(Activity): Which lines of the records contain "RiemannHypothesis"? Collect every one of them.

--------------------

import Mathlib
import HarnessLib

/-!
# Route `IntegerScrew` — the finite Markov semigroup `P_t = e^{tQ}`: forward equation, `P_0 = I`, and
# ENTRYWISE NON-NEGATIVITY for a Metzler generator (the kernel hypotheses of the transfer lemma 16.1)

The transfer lemma of THEOREM C♯ (CONTINUUM-LIMIT 16.1; tree file `IntegerScrewHarmonicTransfer`) is
stated for an abstract kernel row `s ↦ P s x₀ ·` that is non-negative, starts at `δ_{x₀}` and solves the
forward equation `∂_s P = P·Q`.  For a finite continuous-time Markov chain with generator `Q` (off-diagonal
entries `≥ 0`; for the walk of PROP. N4: `Q(k, kn) = Λ(n)/(nL)`, `Q(k, k/p^b) = log p/L`) the kernel is the
matrix exponential `P_t = exp(tQ)`, and this file supplies exactly those three hypotheses:

* `hasDerivAt_exp_smul_apply` — `∂_t (e^{tQ})_{ij} = Σ_k (e^{tQ})_{ik} Q_{kj}` (Kolmogorov's forward equation,
  from Mathlib's `hasDerivAt_exp_smul_const` through the entry functional);
* `exp_zero_smul_apply` — `(e^{0·Q})_{ij} = δ_{ij}`; `continuous_exp_smul_apply`;
* `exp_smul_apply_nonneg` — **if `Q_{ij} ≥ 0` for `i ≠ j` and `t ≥ 0` then `(e^{tQ})_{ij} ≥ 0`**, via
  `e^{tQ} = e^{−λt}·e^{t(Q+λI)}` (`λ = Σ_k |Q_kk|`) with `Q + λI ≥ 0` entrywise and the exponential SERIES of a
  non-negative matrix (`exp_apply_nonneg_of_nonneg`: powers and `∑' n, B^n/n!` are entrywise `≥ 0`, the sum
  read through the continuous entry functional).

Generic finite-dimensional linear algebra / analysis (the `L^∞`-operator norm on matrices is used only inside
proofs, via `open scoped Matrix.Norms.Operator`); RH-free and walk-free.  Nothing here bears on the truth of RH.
References: PIVOT-LAW §13.44, CONTINUUM-LIMIT §16.1 (rh-explicit, A6-PIVOT theory); M. Suzuki, J. Lond. Math.
Soc. (2) 108 (2023) 1448–1487 [Suzuki2023] for the screw matrices whose pivot law this serves.
-/

noncomputable section

-- D-0017: `Summit.<S>.<S>.…` is the designed namespace of a single-problem summit.
set_option linter.dupNamespace false

namespace Summit.RiemannHypothesis.RiemannHypothesis.Theorems.IntegerScrew

open scoped Matrix.Norms.Operator
open NormedSpace Finset

variable {ι : Type*} [Fintype ι] [DecidableEq ι]

/-- Powers of an entrywise non-negative matrix are entrywise non-negative. -/
theorem pow_apply_nonneg_of_nonneg {B : Matrix ι ι ℝ} (hB : ∀ i j, 0 ≤ B i j) (n : ℕ) (i j : ι) :
    0 ≤ (B ^ n) i j := by
  induction n generalizing i j with
  | zero =>
    rw [pow_zero, Matrix.one_apply]
    split_ifs <;> norm_num
  | succ n ih =>
    rw [pow_succ, Matrix.mul_apply]
    exact Finset.sum_nonneg fun k _ => mul_nonneg (ih i k) (hB k j)

/-- The exponential of an entrywise non-negative matrix is entrywise non-negative (series of non-negative
terms). -/
theorem exp_apply_nonneg_of_nonneg {B : Matrix ι ι ℝ} (hB : ∀ i j, 0 ≤ B i j) (i j : ι) :
    0 ≤ (exp B) i j := by
  let L : Matrix ι ι ℝ →L[ℝ] ℝ := LinearMap.toContinuousLinearMap (Matrix.entryLinearMap ℝ ℝ i j)
  have hL : ∀ A : Matrix ι ι ℝ, L A = A i j := fun A => rfl
  have hs : HasSum (fun n : ℕ => ((Nat.factorial n : ℝ)⁻¹ • B ^ n)) (exp B) :=
    NormedSpace.exp_series_hasSum_exp' (𝕂 := ℝ) B
  have h2 := hs.map L L.continuous
  have h3 : 0 ≤ L (exp B) := by
    refine h2.nonneg fun n => ?_
    show 0 ≤ L ((Nat.factorial n : ℝ)⁻¹ • B ^ n)
    have e : L ((Nat.factorial n : ℝ)⁻¹ • B ^ n) = (Nat.factorial n : ℝ)⁻¹ * (B ^ n) i j :=
      (hL _).trans (by rw [Matrix.smul_apply, smul_eq_mul])
    rw [e]
    exact mul_nonneg (by positivity) (pow_apply_nonneg_of_nonneg hB n i j)
  exact h3

/-- **Entrywise non-negativity of the Markov semigroup.**  If `Q` is a Metzler matrix (`Q_{ij} ≥ 0` for
`i ≠ j`) and `t ≥ 0`, then every entry of `exp(tQ)` is `≥ 0`. -/
theorem exp_smul_apply_nonneg {Q : Matrix ι ι ℝ} (hQ : ∀ i j, i ≠ j → 0 ≤ Q i j) {t : ℝ} (ht : 0 ≤ t)
    (i j : ι) : 0 ≤ (exp (t • Q)) i j := by
  -- shift: λ := Σ_k |Q_kk| dominates every −Q_ii
  set lam : ℝ := ∑ k, |Q k k| with hlam
  have hB : ∀ a b, 0 ≤ (t • (Q + lam • (1 : Matrix ι ι ℝ))) a b := by
    intro a b
    rw [Matrix.smul_apply, smul_eq_mul, Matrix.add_apply, Matrix.smul_apply, smul_eq_mul, Matrix.one_apply]
    refine mul_nonneg ht ?_
    by_cases hab : a = b
    · subst hab
      rw [if_pos rfl, mul_one]
      have h1 : |Q a a| ≤ lam := by
        rw [hlam]
        exact Finset.single_le_sum (f := fun k => |Q k k|) (fun k _ => abs_nonneg _) (Finset.mem_univ a)
      have h2 : -Q a a ≤ |Q a a| := neg_le_abs _
      linarith
    · rw [if_neg hab, mul_zero, add_zero]
      exact hQ a b hab
  have hsplit : t • Q = t • (Q + lam • (1 : Matrix ι ι ℝ)) + (-(t * lam)) • (1 : Matrix ι ι ℝ) := by
    rw [smul_add, smul_smul, neg_smul, ← sub_eq_add_neg, add_sub_cancel_right]
  have hcomm : Commute (t • (Q + lam • (1 : Matrix ι ι ℝ))) ((-(t * lam)) • (1 : Matrix ι ι ℝ)) :=
    ((Commute.one_right _).smul_right _)
  -- `exp(c·1) = e^c·1` (scalars pass through the exponential; cf. the tree's
  -- `Literature.Geometry.Kaehler.ComplexTorus.exp_smul_one_real`, not imported here to keep this file light)
  have hone : exp ((-(t * lam)) • (1 : Matrix ι ι ℝ)) = Real.exp (-(t * lam)) • (1 : Matrix ι ι ℝ) := by
    rw [Matrix.smul_one_eq_diagonal, Matrix.exp_diagonal, Matrix.smul_one_eq_diagonal]
    congr 1
    funext k
    rw [Pi.coe_exp, ← Real.exp_eq_exp_ℝ]
  rw [hsplit, Matrix.exp_add_of_commute _ _ hcomm, hone, Matrix.mul_smul, mul_one,
    Matrix.smul_apply, smul_eq_mul]
  exact mul_nonneg (Real.exp_pos _).le (exp_apply_nonneg_of_nonneg hB i j)

/-- **Kolmogorov's forward equation, entrywise**: `∂_t (e^{tQ})_{ij} = Σ_k (e^{tQ})_{ik}·Q_{kj}`. -/
theorem hasDerivAt_exp_smul_apply (Q : Matrix ι ι ℝ) (t : ℝ) (i j : ι) :
    HasDerivAt (fun s : ℝ => (exp (s • Q)) i j) (∑ k, (exp (t • Q)) i k * Q k j) t := by
  have h := hasDerivAt_exp_smul_const (𝕂 := ℝ) Q t
  let L : Matrix ι ι ℝ →L[ℝ] ℝ := LinearMap.toContinuousLinearMap (Matrix.entryLinearMap ℝ ℝ i j)
  have hL : ∀ A : Matrix ι ι ℝ, L A = A i j := fun A => rfl
  have h2 := L.hasFDerivAt.comp_hasDerivAt t h
  have hfun : (fun s : ℝ => (exp (s • Q)) i j) = (L : Matrix ι ι ℝ → ℝ) ∘ fun u : ℝ => exp (u • Q) := by
    funext s
    simp only [Function.comp_apply, hL]
  rw [hfun]
  refine h2.congr_deriv ?_
  exact (hL _).trans Matrix.mul_apply

/-- `t ↦ (e^{tQ})_{ij}` is continuous. -/
theorem continuous_exp_smul_apply (Q : Matrix ι ι ℝ) (i j : ι) :
    Continuous fun s : ℝ => (exp (s • Q)) i j :=
  continuous_iff_continuousAt.2 fun t => (hasDerivAt_exp_smul_apply Q t i j).continuousAt

/-- `(e^{0·Q})_{ij} = δ_{ij}`. -/
theorem exp_zero_smul_apply (Q : Matrix ι ι ℝ) (i j : ι) :
    (exp ((0 : ℝ) • Q)) i j = if j = i then 1 else 0 := by
  rw [zero_smul, NormedSpace.exp_zero, Matrix.one_apply]
  by_cases h : i = j
  · subst h; simp
  · rw [if_neg h, if_neg (Ne.symm h)]

end Summit.RiemannHypothesis.RiemannHypothesis.Theorems.IntegerScrew

end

--------------------

(Exercise answer):
namespace Summit.RiemannHypothesis.RiemannHypothesis.Theorems.IntegerScrew
end Summit.RiemannHypothesis.RiemannHypothesis.Theorems.IntegerScrew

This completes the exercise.